Не знаю, что бы я отдал за спасение девочки, за материнскую улыбку Сулакикан, за радость Битыка. Но как это сделать, как спасти Аннушку всем Харги назло?

— Павел! — кричу я, забираясь в палатку к радисту. — На стойбище умирает девочка. Устанавливай рацию и любыми средствами свяжись со штабом экспедиции, пусть немедленно вызовут к микрофону врача для консультации.

— Штабная рация уже закрыта до утра, — отвечает радист, удивленный моим приказом.

— Выходи на волну Министерства связи, объясни радистам, в чем дело, попроси сообщить нашим, что мы в двадцать три часа ждем для переговора врача.

— Вы же знаете, что работать на чужой волне строго запрещено.

— Еще строже запрещено равнодушие. Не теряй времени!

Неожиданно раскрывается вход в палатку, появляется заплаканная Сулакикан. Она держит что-то спрятанное в подоле юбки, пугливо оглядывается и бесшумно опускается рядом со мной, точно врастая в землю.

— Ты не обижайся, Лангара хороший человек и не ругай ее, что она верит в духов и всякие приметы. Старые люди другого не знали, — и, переводя дыхание, она подает мне аптечку.- Тут много лекарств от всяких разных болезней, но мы не понимаем их язык, что к чему. Ты помоги спасти моего ребенка. — Ее голос обрывается.

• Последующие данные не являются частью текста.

/-- ★ **The same keyed on a MINIMISER OF RECORD**: if `U₁^{u₀}` minimises the Wilson action of record over data `V` in `bgReg` (`IsBackground (avOfRecord F N K) (bgReg F N K j ε) j V`), then
`M^j(U₁^{u₀}) = V` literally, the smallness is asked of `V`, and the row reads at `u := h̄·u₀` with `h := axialGauge V lo hi` (by FILE 2's `isBackground_towerGauge`, `U₁^{u}` minimises over `V^h`).
[cite: Balaban1985Variational, (144)–(147) pp.300–301, (151)–(156) pp.301–302, (160) p.303] -/
theorem norm_mlog_iter_avOfRecord_centred_sub_le_supplied_of_isBackground (K k : ℕ) (D : Domains (F.P K)) (hDk : D.k = k)
    (hcollar : ∀ (i : ℕ) (e : PBond (F.P K) (i + 1)), D.LamBond (i + 1) e → ∀ z : Site (F.P K) i, (blockOf z = e.src ∨ blockOf z = e.tgt) → z ∈ D.Om i)
    {w : ℕ → PBond (F.P K) 0 → ℝ} (hw : IsLevWeight (F.P K) k D w) {R : ℝ}
    (hR : 12800 * ((((F.P K).d + 2) * (F.P K).L : ℕ) : ℝ) ^ 2 * ((F.P K).L : ℝ) * R ≤ 1)
    (hguard : 60 * ((((F.P K).d + 2) * (F.P K).L : ℕ) : ℝ) ^ 2 * ((F.P K).L : ℝ) * R < deltaSU (Fin N))
    {A : PBond (F.P K) 0 → MatA N} (hA : ∀ b, w 1 b * ‖A b‖ < R)
    (u₀ : GaugeTransf (F.P K) 0 (SU N)) (U₁ : GaugeField (F.P K) 0 (SU N))
    (hUA : ∀ b, ((U₁ b : SU N) : MatA N) = ((expCfg ((((F.P K).L : ℝ)⁻¹) ^ k) A b : (MatA N)ˣ) : MatA N))
    {j : ℕ} (hj : j ≤ (F.P K).m + (F.P K).K) {ε : ℝ} {V : GaugeField (F.P K) j (SU N)}
    (hbg : IsBackground (avOfRecord F N K) (bgReg F N K j ε) j V (gaugeAct u₀ U₁))
    {lo hi : Fin (F.P K).d → ℤ} {n : ℕ} (hn : ∀ κ, hi κ ≤ lo κ + n) (hnN : n + 1 < (F.P K).sitesPerDir j)
    (hbox : ∀ c : PBond (F.P K) j, c.src ∈ (castSite '' Set.Icc lo hi : Set (Site (F.P K) j)) → c.tgt ∈ (castSite '' Set.Icc lo hi : Set (Site (F.P K) j)) → D.LamBond j c)
    {δ : ℝ} {S₀ : Set (Plaq (F.P K) j)} (hS₀ : boxPlaqs lo hi ⊆ S₀) (hV : PlaqSmallOn S₀ δ V) (hδ : 0 ≤ δ)
    (hσ : ((∑ κ, (hi κ - lo κ).toNat : ℕ) : ℝ) * ((((F.P K).d - 1 : ℕ) : ℝ) * n * δ + 60 * ((((F.P K).d + 2) * (F.P K).L : ℕ) : ℝ) * ((F.P K).L : ℝ) * R) ≤ 1 / 80)
    (hv40 : (((F.P K).d - 1 : ℕ) : ℝ) * n * δ ≤ 1 / 40)
    {c : PBond (F.P K) j} (hs : c.src ∈ (castSite '' Set.Icc lo hi : Set (Site (F.P K) j))) (ht : c.tgt ∈ (castSite '' Set.Icc lo hi : Set (Site (F.P K) j))) :
    ‖mlog ((Averaging.iter (avOfRecord F N K) j U₁ c : SU N) : MatA N) -
        (mlog ((((toMS (fun x => blockLift j (axialGauge V lo hi) x * u₀ x) j (castSite lo))⁻¹ *
              Averaging.iter (avOfRecord F N K) j (gaugeAct (fun x => blockLift j (axialGauge V lo hi) x * u₀ x) U₁) c *
              toMS (fun x => blockLift j (axialGauge V lo hi) x * u₀ x) j (castSite lo) : SU N)) : MatA N) +
          (mlog (((((toMS (fun x => blockLift j (axialGauge V lo hi) x * u₀ x) j (castSite lo))⁻¹ *
                toMS (fun x => blockLift j (axialGauge V lo hi) x * u₀ x) j c.src)⁻¹ : SU N)) : MatA N) -
            mlog (((((toMS (fun x => blockLift j (axialGauge V lo hi) x * u₀ x) j (castSite lo))⁻¹ *
                toMS (fun x => blockLift j (axialGauge V lo hi) x * u₀ x) j c.tgt)⁻¹ : SU N)) : MatA N)))‖ ≤
      8 * (((∑ κ, (hi κ - lo κ).toNat : ℕ) : ℝ) * ((((F.P K).d - 1 : ℕ) : ℝ) * n * δ + 60 * ((((F.P K).d + 2) * (F.P K).L : ℕ) : ℝ) * ((F.P K).L : ℝ) * R)) ^ 2 +
        20 * (((∑ κ, (hi κ - lo κ).toNat : ℕ) : ℝ) * ((((F.P K).d - 1 : ℕ) : ℝ) * n * δ + 60 * ((((F.P K).d + 2) * (F.P K).L : ℕ) : ℝ) * ((F.P K).L : ℝ) * R)) *
          ((((F.P K).d - 1 : ℕ) : ℝ) * n * δ) := by
  have hdat : Averaging.iter (avOfRecord F N K) j (gaugeAct u₀ U₁) = V := hbg.1
  have h := norm_mlog_iter_avOfRecord_centred_sub_le_supplied F N K k D hDk hcollar hw hR hguard hA u₀ U₁ hUA hj hn hnN hbox hS₀ (hdat ▸ hV) hδ hσ hv40 hs ht
  rw [hdat] at h
  exact h

/-- ★★★ **THE PER-DATUM CAPSTONE ON THE TOP CUBE OF THE CUBE TOWER, everything supplied that the lineage can supply**: `D := cubeDomains (F.P K) a M ρ k hk` (`1 ≤ k ≤ m + K`), box = the top cube
`[sqLo k, sqHi k]`, chart keyed on the tower, `a := 60ℓLR`, `hdata` by the tower gauge, `hbox` by `hbox_cubeDomains_top` — displayed: the tower's collar, the chart binders, the (7)-smallness of
`M^k(U₁^{u₀})` on the top cube's plaquettes, the cube's extent `sqHi ≤ sqLo + n`, non-wrapping `n + 1 < N_k`, the thresholds.
[cite: Balaban1985Variational, (144) p.300, (147) p.301, (151)–(156) pp.301–302, (160) p.303; Balaban1985RegularSpaces, (1.131) p.99] -/
theorem norm_mlog_iter_avOfRecord_centred_sub_le_supplied_cubeTop (K : ℕ) {a : Pt (F.P K).d} {M ρ k : ℕ} {hk : k ≤ (F.P K).m + (F.P K).K} (hk1 : 1 ≤ k)
    (hcollar : ∀ (i : ℕ) (e : PBond (F.P K) (i + 1)), (cubeDomains (F.P K) a M ρ k hk).LamBond (i + 1) e →
      ∀ z : Site (F.P K) i, (blockOf z = e.src ∨ blockOf z = e.tgt) → z ∈ (cubeDomains (F.P K) a M ρ k hk).Om i)
    {w : ℕ → PBond (F.P K) 0 → ℝ} (hw : IsLevWeight (F.P K) k (cubeDomains (F.P K) a M ρ k hk) w) {R : ℝ}
    (hR : 12800 * ((((F.P K).d + 2) * (F.P K).L : ℕ) : ℝ) ^ 2 * ((F.P K).L : ℝ) * R ≤ 1)
    (hguard : 60 * ((((F.P K).d + 2) * (F.P K).L : ℕ) : ℝ) ^ 2 * ((F.P K).L : ℝ) * R < deltaSU (Fin N))
    {A : PBond (F.P K) 0 → MatA N} (hA : ∀ b, w 1 b * ‖A b‖ < R)
    (u₀ : GaugeTransf (F.P K) 0 (SU N)) (U₁ : GaugeField (F.P K) 0 (SU N))
    (hUA : ∀ b, ((U₁ b : SU N) : MatA N) = ((expCfg ((((F.P K).L : ℝ)⁻¹) ^ k) A b : (MatA N)ˣ) : MatA N))
    {n : ℕ} (hn : ∀ κ, sqHi (F.P K).L a M ρ k k κ ≤ sqLo (F.P K).L a ρ k k κ + n) (hnN : n + 1 < (F.P K).sitesPerDir k)
    {δ : ℝ} {S₀ : Set (Plaq (F.P K) k)} (hS₀ : boxPlaqs (sqLo (F.P K).L a ρ k k) (sqHi (F.P K).L a M ρ k k) ⊆ S₀)
    (hV : PlaqSmallOn S₀ δ (Averaging.iter (avOfRecord F N K) k (gaugeAct u₀ U₁))) (hδ : 0 ≤ δ)
    (hσ : ((∑ κ, (sqHi (F.P K).L a M ρ k k κ - sqLo (F.P K).L a ρ k k κ).toNat : ℕ) : ℝ) *
        ((((F.P K).d - 1 : ℕ) : ℝ) * n * δ + 60 * ((((F.P K).d + 2) * (F.P K).L : ℕ) : ℝ) * ((F.P K).L : ℝ) * R) ≤ 1 / 80)
    (hv40 : (((F.P K).d - 1 : ℕ) : ℝ) * n * δ ≤ 1 / 40)
    {c : PBond (F.P K) k} (hs : c.src ∈ (castSite '' Set.Icc (sqLo (F.P K).L a ρ k k) (sqHi (F.P K).L a M ρ k k) : Set (Site (F.P K) k)))
    (ht : c.tgt ∈ (castSite '' Set.Icc (sqLo (F.P K).L a ρ k k) (sqHi (F.P K).L a M ρ k k) : Set (Site (F.P K) k))) :
    ‖mlog ((Averaging.iter (avOfRecord F N K) k U₁ c : SU N) : MatA N) -
        (mlog ((((toMS (fun x => blockLift k (axialGauge (Averaging.iter (avOfRecord F N K) k (gaugeAct u₀ U₁)) (sqLo (F.P K).L a ρ k k) (sqHi (F.P K).L a M ρ k k)) x * u₀ x) k
                  (castSite (sqLo (F.P K).L a ρ k k)))⁻¹ *
              Averaging.iter (avOfRecord F N K) k
                (gaugeAct (fun x => blockLift k (axialGauge (Averaging.iter (avOfRecord F N K) k (gaugeAct u₀ U₁)) (sqLo (F.P K).L a ρ k k) (sqHi (F.P K).L a M ρ k k)) x * u₀ x) U₁) c *
              toMS (fun x => blockLift k (axialGauge (Averaging.iter (avOfRecord F N K) k (gaugeAct u₀ U₁)) (sqLo (F.P K).L a ρ k k) (sqHi (F.P K).L a M ρ k k)) x * u₀ x) k
                (castSite (sqLo (F.P K).L a ρ k k)) : SU N)) : MatA N) +
          (mlog (((((toMS (fun x => blockLift k (axialGauge (Averaging.iter (avOfRecord F N K) k (gaugeAct u₀ U₁)) (sqLo (F.P K).L a ρ k k) (sqHi (F.P K).L a M ρ k k)) x * u₀ x) k
                    (castSite (sqLo (F.P K).L a ρ k k)))⁻¹ *
                toMS (fun x => blockLift k (axialGauge (Averaging.iter (avOfRecord F N K) k (gaugeAct u₀ U₁)) (sqLo (F.P K).L a ρ k k) (sqHi (F.P K).L a M ρ k k)) x * u₀ x) k
                  c.src)⁻¹ : SU N)) : MatA N) -
            mlog (((((toMS (fun x => blockLift k (axialGauge (Averaging.iter (avOfRecord F N K) k (gaugeAct u₀ U₁)) (sqLo (F.P K).L a ρ k k) (sqHi (F.P K).L a M ρ k k)) x * u₀ x) k
                    (castSite (sqLo (F.P K).L a ρ k k)))⁻¹ *
                toMS (fun x => blockLift k (axialGauge (Averaging.iter (avOfRecord F N K) k (gaugeAct u₀ U₁)) (sqLo (F.P K).L a ρ k k) (sqHi (F.P K).L a M ρ k k)) x * u₀ x) k
                  c.tgt)⁻¹ : SU N)) : MatA N)))‖ ≤
      8 * (((∑ κ, (sqHi (F.P K).L a M ρ k k κ - sqLo (F.P K).L a ρ k k κ).toNat : ℕ) : ℝ) *
            ((((F.P K).d - 1 : ℕ) : ℝ) * n * δ + 60 * ((((F.P K).d + 2) * (F.P K).L : ℕ) : ℝ) * ((F.P K).L : ℝ) * R)) ^ 2 +
        20 * (((∑ κ, (sqHi (F.P K).L a M ρ k k κ - sqLo (F.P K).L a ρ k k κ).toNat : ℕ) : ℝ) *
            ((((F.P K).d - 1 : ℕ) : ℝ) * n * δ + 60 * ((((F.P K).d + 2) * (F.P K).L : ℕ) : ℝ) * ((F.P K).L : ℝ) * R)) *
          ((((F.P K).d - 1 : ℕ) : ℝ) * n * δ) :=
  norm_mlog_iter_avOfRecord_centred_sub_le_supplied F N K k (cubeDomains (F.P K) a M ρ k hk) rfl hcollar hw hR hguard hA u₀ U₁ hUA hk hn hnN
    (hbox_cubeDomains_top hk1) hS₀ hV hδ hσ hv40 hs ht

Она ловит мою руку и дрожащими губами шепчет:

— Спаси Аннушку!

Я открываю ящичек. В нем все перемешано, названия лекарств стерты от долгого пути во вьюках.

— Я сделаю все, что от меня зависит, Сулакикан. Павел вызовет к аппарату доктора, я ему расскажу про болезнь Аннушки, и он посоветует нам, как и чем ее надо лечить. А пока посмотрю в своей аптечке лекарства и что-нибудь дам девочке, чтобы ей стало легче.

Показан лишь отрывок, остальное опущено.